Il Turco sconfisse tutti coloro che tentarono di batterlo in un tempo massimo di 30 minuti, compresi coloro con esperienza nel gioco degli scacchi. L’automa fu anche in grado di completare il “percorso del cavallo”, un problema matematico-scacchistico in cui un cavallo deve toccare ogni casella della scacchiera senza passare due volte per lo stesso punto.

La caratteristica più strabiliante del Turco era la sua capacità di conversare in inglese, francese e tedesco con gli spettatori e l’avversario usando una tavoletta. Inutile dire che ogni matematico e ingegnere del tempo furono estremamente colpiti dall’invenzione di Kempelen, alcuni a tal punto da tenere un diario delle conversazioni avute con il Turco, come fece il matematico Carl Friedrich Hindenburg.

Il Turco ebbe meno successo scacchistico in Europa, non per scarso interesse (in molti volevano sfidarlo) ma perché Kempelen, ad ogni occasione utile per esibirlo, escogitava una scusa per non farlo. Tra il 1770 e il 1780 il Turco giocò solo una partita con Sir Robert Murray Keith, e il suo inventore ripeteva in continuazione che la macchina fosse soltanto una sorta di passatempo, niente di così rilevante.

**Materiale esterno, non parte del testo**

import Summits.Ventures.CertifiedArithmetic.LowPrec.SRTreeEnvelopes
import Mathlib.Tactic.IntervalCases
import HarnessLib

/-!
# Summation order as a design variable, I: the shape statistic `sizeSq` and its minimiser

HONEST FRAMING (venture CertifiedArithmetic / cell `pub-lowprec`): certified error envelopes and
provably optimal rounding/accumulation schemes for low-precision formats under stated cost models;
every table by two implementations; no hardware or vendor claims.

COST MODEL (stated). Under a spacing law, the SR variance of a summation tree `T` is bounded through
`sqNodes T = ∑_{nodes v} (partial sum at v)²` (`SRSecondMoment.treeVar_le_secondMoment`). For EQUAL
summands `a` this is `a² · sizeSq T` with the pure SHAPE statistic

  `sizeSq T = ∑_{internal nodes v} (number of leaves below v)²`,

so among all evaluation orders of `n` equal (or equal-magnitude-scale) summands the variance bound
is minimised by the tree minimising `sizeSq`. This file settles that discrete optimisation exactly:

* `optSq n` — the recursion `optSq n = n² + optSq ⌊n/2⌋ + optSq ⌈n/2⌉` (`optSq 0 = optSq 1 = 0`);
* `optSq_convex` — midpoint convexity (via the increment recursions `optSq_succ_sub_*`), hence the
  BALANCING INEQUALITY `optSq_balance : optSq ⌊(i+j)/2⌋ + optSq ⌈(i+j)/2⌉ ≤ optSq i + optSq j`;
* `optSq_le_sizeSq` — **lower bound for EVERY tree**: `optSq (leaves T) ≤ sizeSq T`;
* `sizeSq_pairwise` — the pairwise (balanced halving) tree ATTAINS it: `sizeSq (pairwise x o n) =
  optSq n`; so `optSq` is the exact minimum and pairwise summation is an optimal order in this
  model (ties exist; e.g. every tree whose sibling leaf counts differ by ≤ 1 at every node);
* closed forms: `optSq_two_pow` (`optSq 2^k = 2·4^k − 2^(k+1)`, i.e. `2n² − 2n`), the general
  bound `optSq_le : optSq n + n + 1 ≤ 2n²` (`n ≥ 1`), and the left comb (recursive summation)
  `sizeSq_comb : 6·sizeSq (comb x s n) + 6 = (n+1)(n+2)(2n+3)` (`∼ n³/3`): recursive summation is
  worse than pairwise by the factor `∼ n/6` in this statistic.

For WEIGHTED leaves (`sqNodes` itself) the greedy merge-two-smallest rule (Huffman; optimal for
the weighted path length, i.e. LINEAR node costs — conditions for its optimality under other cost
functions: [cite: Parker1980]) is NOT optimal for squared node sums: `huffman_not_optimal_sqSum`
(leaves `1,1,2,2`: greedy `56`, optimum `54`). Data-dependent bounds on `sqNodes` for nonnegative
summands follow in `SRTreeDesignData.lean`. Pairwise summation: [cite: Higham2002ASNA, §4.1].
-/

namespace Summit.Ventures.CertifiedArithmetic.LowPrec.SR

open Finset STree

/-! ### The shape statistic and the candidate optimum -/

/-- `sizeSq T = ∑_{internal nodes} (leaves below the node)²`. -/
def sizeSq {K : Type*} : STree K → ℕ
  | .leaf _ => 0
  | .node l r => sizeSq l + sizeSq r + (l.leaves + r.leaves) ^ 2

/-- The optimum: `optSq 0 = optSq 1 = 0`, `optSq n = n² + optSq ⌊n/2⌋ + optSq ⌈n/2⌉` (`n ≥ 2`). -/
def optSq : ℕ → ℕ
  | 0 => 0
  | 1 => 0
  | n + 2 => (n + 2) ^ 2 + optSq ((n + 2) / 2) + optSq ((n + 3) / 2)
decreasing_by all_goals omega

/-- PAIRWISE SUMMATION of `x o, …, x (o + n − 1)` as a tree: halve (`⌊n/2⌋` left, `⌈n/2⌉` right)
and recurse; `n ≤ 1` is the single leaf `x o`. [cite: Higham2002ASNA, §4.1] -/
def pairwise {K : Type*} (x : ℕ → K) : ℕ → ℕ → STree K
  | o, 0 => .leaf (x o)
  | o, 1 => .leaf (x o)
  | o, n + 2 => .node (pairwise x o ((n + 2) / 2)) (pairwise x (o + (n + 2) / 2) ((n + 3) / 2))
decreasing_by all_goals omega

/-- The defining equation of `optSq` for `n ≥ 2`. -/
theorem optSq_eq {n : ℕ} (hn : 2 ≤ n) : optSq n = n ^ 2 + optSq (n / 2) + optSq ((n + 1) / 2) := by
  obtain ⟨m, rfl⟩ : ∃ m, n = m + 2 := ⟨n - 2, by omega⟩
  rw [optSq]

/-- Small values: `optSq 0 … optSq 8 = 0, 0, 4, 13, 24, 42, 62, 86, 112`. -/
theorem optSq_values : optSq 0 = 0 ∧ optSq 1 = 0 ∧ optSq 2 = 4 ∧ optSq 3 = 13 ∧ optSq 4 = 24 ∧
    optSq 5 = 42 ∧ optSq 6 = 62 ∧ optSq 7 = 86 ∧ optSq 8 = 112 := by simp [optSq]

/-- Even arguments: `optSq (2m) = 4m² + 2·optSq m` (`m ≥ 1`). -/
theorem optSq_two_mul {m : ℕ} (hm : 1 ≤ m) : optSq (2 * m) = (2 * m) ^ 2 + 2 * optSq m := by
  rw [optSq_eq (by omega)]
  have h1 : 2 * m / 2 = m := by omega
  have h2 : (2 * m + 1) / 2 = m := by omega
  rw [h1, h2]; ring

/-- Odd arguments: `optSq (2m+1) = (2m+1)² + optSq m + optSq (m+1)` (`m ≥ 1`). -/
theorem optSq_two_mul_add_one {m : ℕ} (hm : 1 ≤ m) :
    optSq (2 * m + 1) = (2 * m + 1) ^ 2 + optSq m + optSq (m + 1) := by
  rw [optSq_eq (by omega)]
  have h1 : (2 * m + 1) / 2 = m := by omega
  have h2 : (2 * m + 1 + 1) / 2 = m + 1 := by omega
  rw [h1, h2]

/-! ### Convexity of `optSq` (increments in `ℤ`) -/

/-- The increment `D k = optSq (k+1) − optSq k` as an integer. -/
def optSqInc (k : ℕ) : ℤ := (optSq (k + 1) : ℤ) - optSq k

/-- `D (2m) = 4m + 1 + D m` (`m ≥ 1`). -/
theorem optSqInc_two_mul {m : ℕ} (hm : 1 ≤ m) : optSqInc (2 * m) = 4 * m + 1 + optSqInc m := by
  unfold optSqInc
  rw [optSq_two_mul_add_one hm, optSq_two_mul hm]
  push_cast; ring

/-- `D (2m+1) = 4m + 3 + D m` (`m ≥ 1`). -/
theorem optSqInc_two_mul_add_one {m : ℕ} (hm : 1 ≤ m) :
    optSqInc (2 * m + 1) = 4 * m + 3 + optSqInc m := by
  unfold optSqInc
  have h : 2 * m + 1 + 1 = 2 * (m + 1) := by ring
  rw [h, optSq_two_mul (by omega), optSq_two_mul_add_one hm]
  push_cast; ring

/-- The increments are nondecreasing: `D n ≤ D (n+1)`. -/
theorem optSqInc_le_succ : ∀ n : ℕ, optSqInc n ≤ optSqInc (n + 1) := by
  intro n
  induction n using Nat.strong_induction_on with
  | _ n ih =>
    rcases Nat.lt_or_ge n 2 with hn | hn
    · unfold optSqInc
      interval_cases n <;> simp [optSq]
    · obtain ⟨m, rfl | rfl⟩ : ∃ m, n = 2 * m ∨ n = 2 * m + 1 := ⟨n / 2, by omega⟩
      · rw [optSqInc_two_mul (by omega), optSqInc_two_mul_add_one (by omega)]; omega
      · have h : 2 * m + 1 + 1 = 2 * (m + 1) := by ring
        rw [optSqInc_two_mul_add_one (by omega), h, optSqInc_two_mul (by omega)]
        have := ih m (by omega)
        push_cast; omega

/-- Monotonicity of the increments. -/
theorem optSqInc_mono : Monotone optSqInc := monotone_nat_of_le_succ optSqInc_le_succ

/-- **Midpoint convexity**: `2·optSq (n+1) ≤ optSq n + optSq (n+2)`. -/
theorem optSq_convex (n : ℕ) : 2 * optSq (n + 1) ≤ optSq n + optSq (n + 2) := by
  have h := optSqInc_le_succ n
  unfold optSqInc at h
  rw [show n + 1 + 1 = n + 2 from rfl] at h
  omega

/-- Exchange step: moving one leaf from the larger to the smaller side does not increase the cost:
`optSq (i+1) + optSq j ≤ optSq i + optSq (j+1)` for `i ≤ j`. -/
theorem optSq_exchange {i j : ℕ} (hij : i ≤ j) :
    optSq (i + 1) + optSq j ≤ optSq i + optSq (j + 1) := by
  have h := optSqInc_mono hij
  unfold optSqInc at h
  omega

/-- **Balancing inequality**: the balanced split minimises `optSq i + optSq j` over `i + j = n`:
`optSq (n/2) + optSq ((n+1)/2) ≤ optSq i + optSq j` whenever `i + j = n`. -/
theorem optSq_balance : ∀ (d i j : ℕ), j = i + d →
    optSq ((i + j) / 2) + optSq ((i + j + 1) / 2) ≤ optSq i + optSq j := by
  intro d
  induction d using Nat.strong_induction_on with
  | _ d ih =>
    intro i j hj
    rcases Nat.lt_or_ge d 2 with hd | hd
    · have e1 : (i + j) / 2 = i := by omega
      have e2 : (i + j + 1) / 2 = j := by omega
      rw [e1, e2]
    · -- shrink the gap by 2: (i, j) → (i+1, j-1)
      have h := ih (d - 2) (by omega) (i + 1) (j - 1) (by omega)
      have e1 : (i + 1 + (j - 1)) / 2 = (i + j) / 2 := by omega
      have e2 : (i + 1 + (j - 1) + 1) / 2 = (i + j + 1) / 2 := by omega
      rw [e1, e2] at h
      have hx := optSq_exchange (i := i) (j := j - 1) (by omega)
      have e3 : j - 1 + 1 = j := by omega
      rw [e3] at hx
      omega

/-! ### The lower bound for every tree, attained by pairwise summation -/

/-- Every tree has at least one leaf. -/
theorem leaves_pos {K : Type*} : ∀ t : STree K, 1 ≤ t.leaves
  | .leaf _ => le_rfl
  | .node l _ => le_add_right (leaves_pos l)

/-- **Lower bound (every evaluation order).** `optSq (leaves T) ≤ sizeSq T`. -/
theorem optSq_le_sizeSq {K : Type*} : ∀ t : STree K, optSq t.leaves ≤ sizeSq t
  | .leaf _ => by simp [STree.leaves, sizeSq, optSq]
  | .node l r => by
      have hl := optSq_le_sizeSq l
      have hr := optSq_le_sizeSq r
      have h1 := leaves_pos l
      have h2 := leaves_pos r
      simp only [STree.leaves, sizeSq]
      rw [optSq_eq (by omega)]
      have hb := optSq_balance (l.leaves + r.leaves - 2 * min l.leaves r.leaves)
        (min l.leaves r.leaves) (max l.leaves r.leaves) (by omega)
      have e1 : min l.leaves r.leaves + max l.leaves r.leaves = l.leaves + r.leaves :=
        min_add_max _ _
      rw [e1] at hb
      have e2 : optSq (min l.leaves r.leaves) + optSq (max l.leaves r.leaves)
          = optSq l.leaves + optSq r.leaves := by
        rcases le_total l.leaves r.leaves with h | h
        · rw [min_eq_left h, max_eq_right h]
        · rw [min_eq_right h, max_eq_left h, add_comm]
      omega

/-- The pairwise tree on `n ≥ 1` summands has `n` leaves. -/
theorem leaves_pairwise {K : Type*} (x : ℕ → K) : ∀ (n o : ℕ), 1 ≤ n →
    (pairwise x o n).leaves = n := by
  intro n
  induction n using Nat.strong_induction_on with
  | _ n ih =>
    intro o hn
    rcases Nat.lt_or_ge n 2 with h | h
    · obtain rfl : n = 1 := by omega
      simp [pairwise, STree.leaves]
    · obtain ⟨m, rfl⟩ : ∃ m, n = m + 2 := ⟨n - 2, by omega⟩
      rw [pairwise, STree.leaves, ih ((m + 2) / 2) (by omega) _ (by omega),
        ih ((m + 3) / 2) (by omega) _ (by omega)]
      omega

/-- **Pairwise summation attains the bound**: `sizeSq (pairwise x o n) = optSq n` (`n ≥ 1`). -/
theorem sizeSq_pairwise {K : Type*} (x : ℕ → K) : ∀ (n o : ℕ), 1 ≤ n →
    sizeSq (pairwise x o n) = optSq n := by
  intro n
  induction n using Nat.strong_induction_on with
  | _ n ih =>
    intro o hn
    rcases Nat.lt_or_ge n 2 with h | h
    · obtain rfl : n = 1 := by omega
      simp [pairwise, sizeSq, optSq]
    · obtain ⟨m, rfl⟩ : ∃ m, n = m + 2 := ⟨n - 2, by omega⟩
      rw [pairwise, sizeSq, ih ((m + 2) / 2) (by omega) _ (by omega),
        ih ((m + 3) / 2) (by omega) _ (by omega), leaves_pairwise x _ _ (by omega),
        leaves_pairwise x _ _ (by omega), optSq]
      have e : (m + 2) / 2 + (m + 3) / 2 = m + 2 := by omega
      rw [e]; ring

/-- **Optimality of pairwise summation for the shape statistic**: for every tree `T` with `n`
leaves, `sizeSq (pairwise x o n) ≤ sizeSq T`. -/
theorem sizeSq_pairwise_le {K : Type*} (x : ℕ → K) (o : ℕ) (T : STree K) :
    sizeSq (pairwise x o T.leaves) ≤ sizeSq T := by
  rw [sizeSq_pairwise x _ _ (leaves_pos T)]; exact optSq_le_sizeSq T

/-- The exact sum of the pairwise tree is the block sum `∑_{i<n} x (o+i)` (`n ≥ 1`). -/
theorem exact_pairwise {K : Type*} [AddCommMonoid K] (x : ℕ → K) : ∀ (n o : ℕ), 1 ≤ n →
    (pairwise x o n).exact = ∑ i ∈ range n, x (o + i) := by
  intro n
  induction n using Nat.strong_induction_on with
  | _ n ih =>
    intro o hn
    rcases Nat.lt_or_ge n 2 with h | h
    · obtain rfl : n = 1 := by omega
      simp [pairwise, STree.exact]
    · obtain ⟨m, rfl⟩ : ∃ m, n = m + 2 := ⟨n - 2, by omega⟩
      rw [pairwise, STree.exact, ih ((m + 2) / 2) (by omega) _ (by omega),
        ih ((m + 3) / 2) (by omega) _ (by omega)]
      have e : m + 2 = (m + 2) / 2 + (m + 3) / 2 := by omega
      conv_rhs => rw [e, sum_range_add]
      simp only [add_assoc]

/-! ### Closed forms -/

/-- Perfect trees: `optSq (2^k) = 2·4^k − 2^(k+1)` (`= 2n² − 2n`, `n = 2^k`). -/
theorem optSq_two_pow (k : ℕ) : optSq (2 ^ k) + 2 ^ (k + 1) = 2 * 4 ^ k := by
  induction k with
  | zero => simp [optSq]
  | succ k ih =>
      rw [pow_succ, mul_comm, optSq_two_mul (Nat.one_le_two_pow)]
      have e4 : (4 : ℕ) ^ (k + 1) = 4 * 4 ^ k := by rw [pow_succ, mul_comm]
      have e2 : (2 : ℕ) ^ (k + 1 + 1) = 2 * 2 ^ (k + 1) := by rw [pow_succ, mul_comm]
      have e3 : (2 * 2 ^ k) ^ 2 = 4 * 4 ^ k := by
        rw [mul_pow, ← pow_mul, pow_mul' ]; norm_num
      rw [e4, e2, e3]
      have e5 : (2 : ℕ) ^ (k + 1) = 2 * 2 ^ k := by rw [pow_succ, mul_comm]
      omega

/-- General size: `optSq n + n + 1 ≤ 2n²` for `n ≥ 1` (equality at `n = 2m+1` odd steps). -/
theorem optSq_le : ∀ n : ℕ, 1 ≤ n → optSq n + n + 1 ≤ 2 * n ^ 2 := by
  intro n
  induction n using Nat.strong_induction_on with
  | _ n ih =>
    intro hn
    rcases Nat.lt_or_ge n 2 with h | h
    · obtain rfl : n = 1 := by omega
      simp [optSq]
    · obtain ⟨m, rfl | rfl⟩ : ∃ m, n = 2 * m ∨ n = 2 * m + 1 := ⟨n / 2, by omega⟩
      · rw [optSq_two_mul (by omega)]
        have := ih m (by omega) (by omega)
        nlinarith
      · rw [optSq_two_mul_add_one (by omega)]
        have h1 := ih m (by omega) (by omega)
        have h2 := ih (m + 1) (by omega) (by omega)
        nlinarith

/-- The left comb (recursive summation, `n+1` leaves): `6·sizeSq (comb x s n) + 6 =
(n+1)(n+2)(2n+3)`, i.e. `sizeSq = ∑_{j=2}^{n+1} j² ∼ n³/3`. -/
theorem sizeSq_comb {K : Type*} (x : ℕ → K) (s : K) : ∀ n : ℕ,
    6 * sizeSq (comb x s n) + 6 = (n + 1) * (n + 2) * (2 * n + 3)
  | 0 => rfl
  | n + 1 => by
      have ih := sizeSq_comb x s n
      have hl : (comb x s n).leaves = n + 1 := by rw [← STree.nodes_add_one, nodes_comb]
      rw [comb, sizeSq, hl, STree.leaves, sizeSq]
      nlinarith [ih]

/-! ### Weighted leaves: the greedy (Huffman) merge is not optimal for `∑ (node sum)²` -/

/-- `sqSum T = ∑_{internal nodes} (node sum)²` over `ℕ`-valued leaves (the integer shadow of
`SRSecondMoment.sqNodes`, for the counterexample). -/
def sqSum : STree ℕ → ℕ
  | .leaf _ => 0
  | .node l r => sqSum l + sqSum r + (l.exact + r.exact) ^ 2

/-- **Huffman is not optimal for squared node sums.** On the leaves `1, 1, 2, 2` the greedy
merge-two-smallest order `((1+1)+2)+2` costs `4 + 16 + 36 = 56`, the pairing `(1+2)+(1+2)` costs
`9 + 9 + 36 = 54` (contrast: for linear node costs greedy merging is optimal; [cite: Parker1980]
for the general theory). -/
theorem huffman_not_optimal_sqSum :
    sqSum (.node (.node (.node (.leaf 1) (.leaf 1)) (.leaf 2)) (.leaf 2)) = 56 ∧
    sqSum (.node (.node (.leaf 1) (.leaf 2)) (.node (.leaf 1) (.leaf 2))) = 54 := by decide

end Summit.Ventures.CertifiedArithmetic.LowPrec.SR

Dopo il match con Murray Keith, Kempelen smontò completamente la sua macchina, ma per ordine imperiale fu costretto a ricostruirla per esibirla durante la visita del Granduca di Russia. La macchina suscitò così tanto interesse da costringere Kempelen ad iniziare un tour europeo nel 1783.

A Versailles il Turco perse la sua prima partita contro Charles Godefroy de La Tour d’Auvergne, e le sconfitte continuarono ad accumularsi una volta giunto a Parigi, dove fu sconfitto da diversi scacchisti locali e da François-André Danican Philidor, considerato il miglior scacchista del suo tempo.

A Londra, il Turco e Kempelen incontrarono Philip Thicknesse, il primo ad avanzare pubblicamente sospetti sul funzionamento della macchina. Thicknesse descrisse il turco come una truffa molto elaborata che sfruttava una macchina complicata per nascondere un bambino capace di giocare a scacchi.

Joseph Racknitz, nel 1789, realizzò questa illustrazione per tentare di spiegare il funzionamento non meccanico del Turco di von Kempelen. Wikimedia Commons
Joseph Racknitz, nel 1789, realizzò questa illustrazione per tentare di spiegare il funzionamento non meccanico del Turco di von Kempelen. Wikimedia Commons

Anche Edgard Allan Poe nutrì diversi dubbi sul reale funzionamento automatico della macchina. Se il Turco fosse una macchina pura, obiettò Poe, vincerebbe ogni partita; dopo averci riflettuto, anche lo scrittore giunse alla conclusione che ci fosse un operatore umano all’interno dell’automa.

La scoperta dell’inganno

Dopo la morte di Kempelen, il Turco fu acquistato nel 1805 dal musicista bavarese Johann Nepomuk Mälzel, che proseguì con i tour per l’Europa dopo aver appreso il segreto del funzionamento della macchina ed effettuato alcune riparazioni. Il tour europeo ebbe così successo da spingere Mälzel a preparare un viaggio negli Stati Uniti, viaggio che si rivelò un vero successo.

Gli scettici sul reale funzionamento autonomo del Turco non mancarono, ma le descrizioni che fornirono sul presunto funzionamento della macchina erano incorrette e basate solo su una semplice osservazione esterna del congegno. Fu solo nella seconda metà del 1800 che il segreto del turco fu rivelato in un articolo pubblicato sulla rivista “The Chess Monthly“.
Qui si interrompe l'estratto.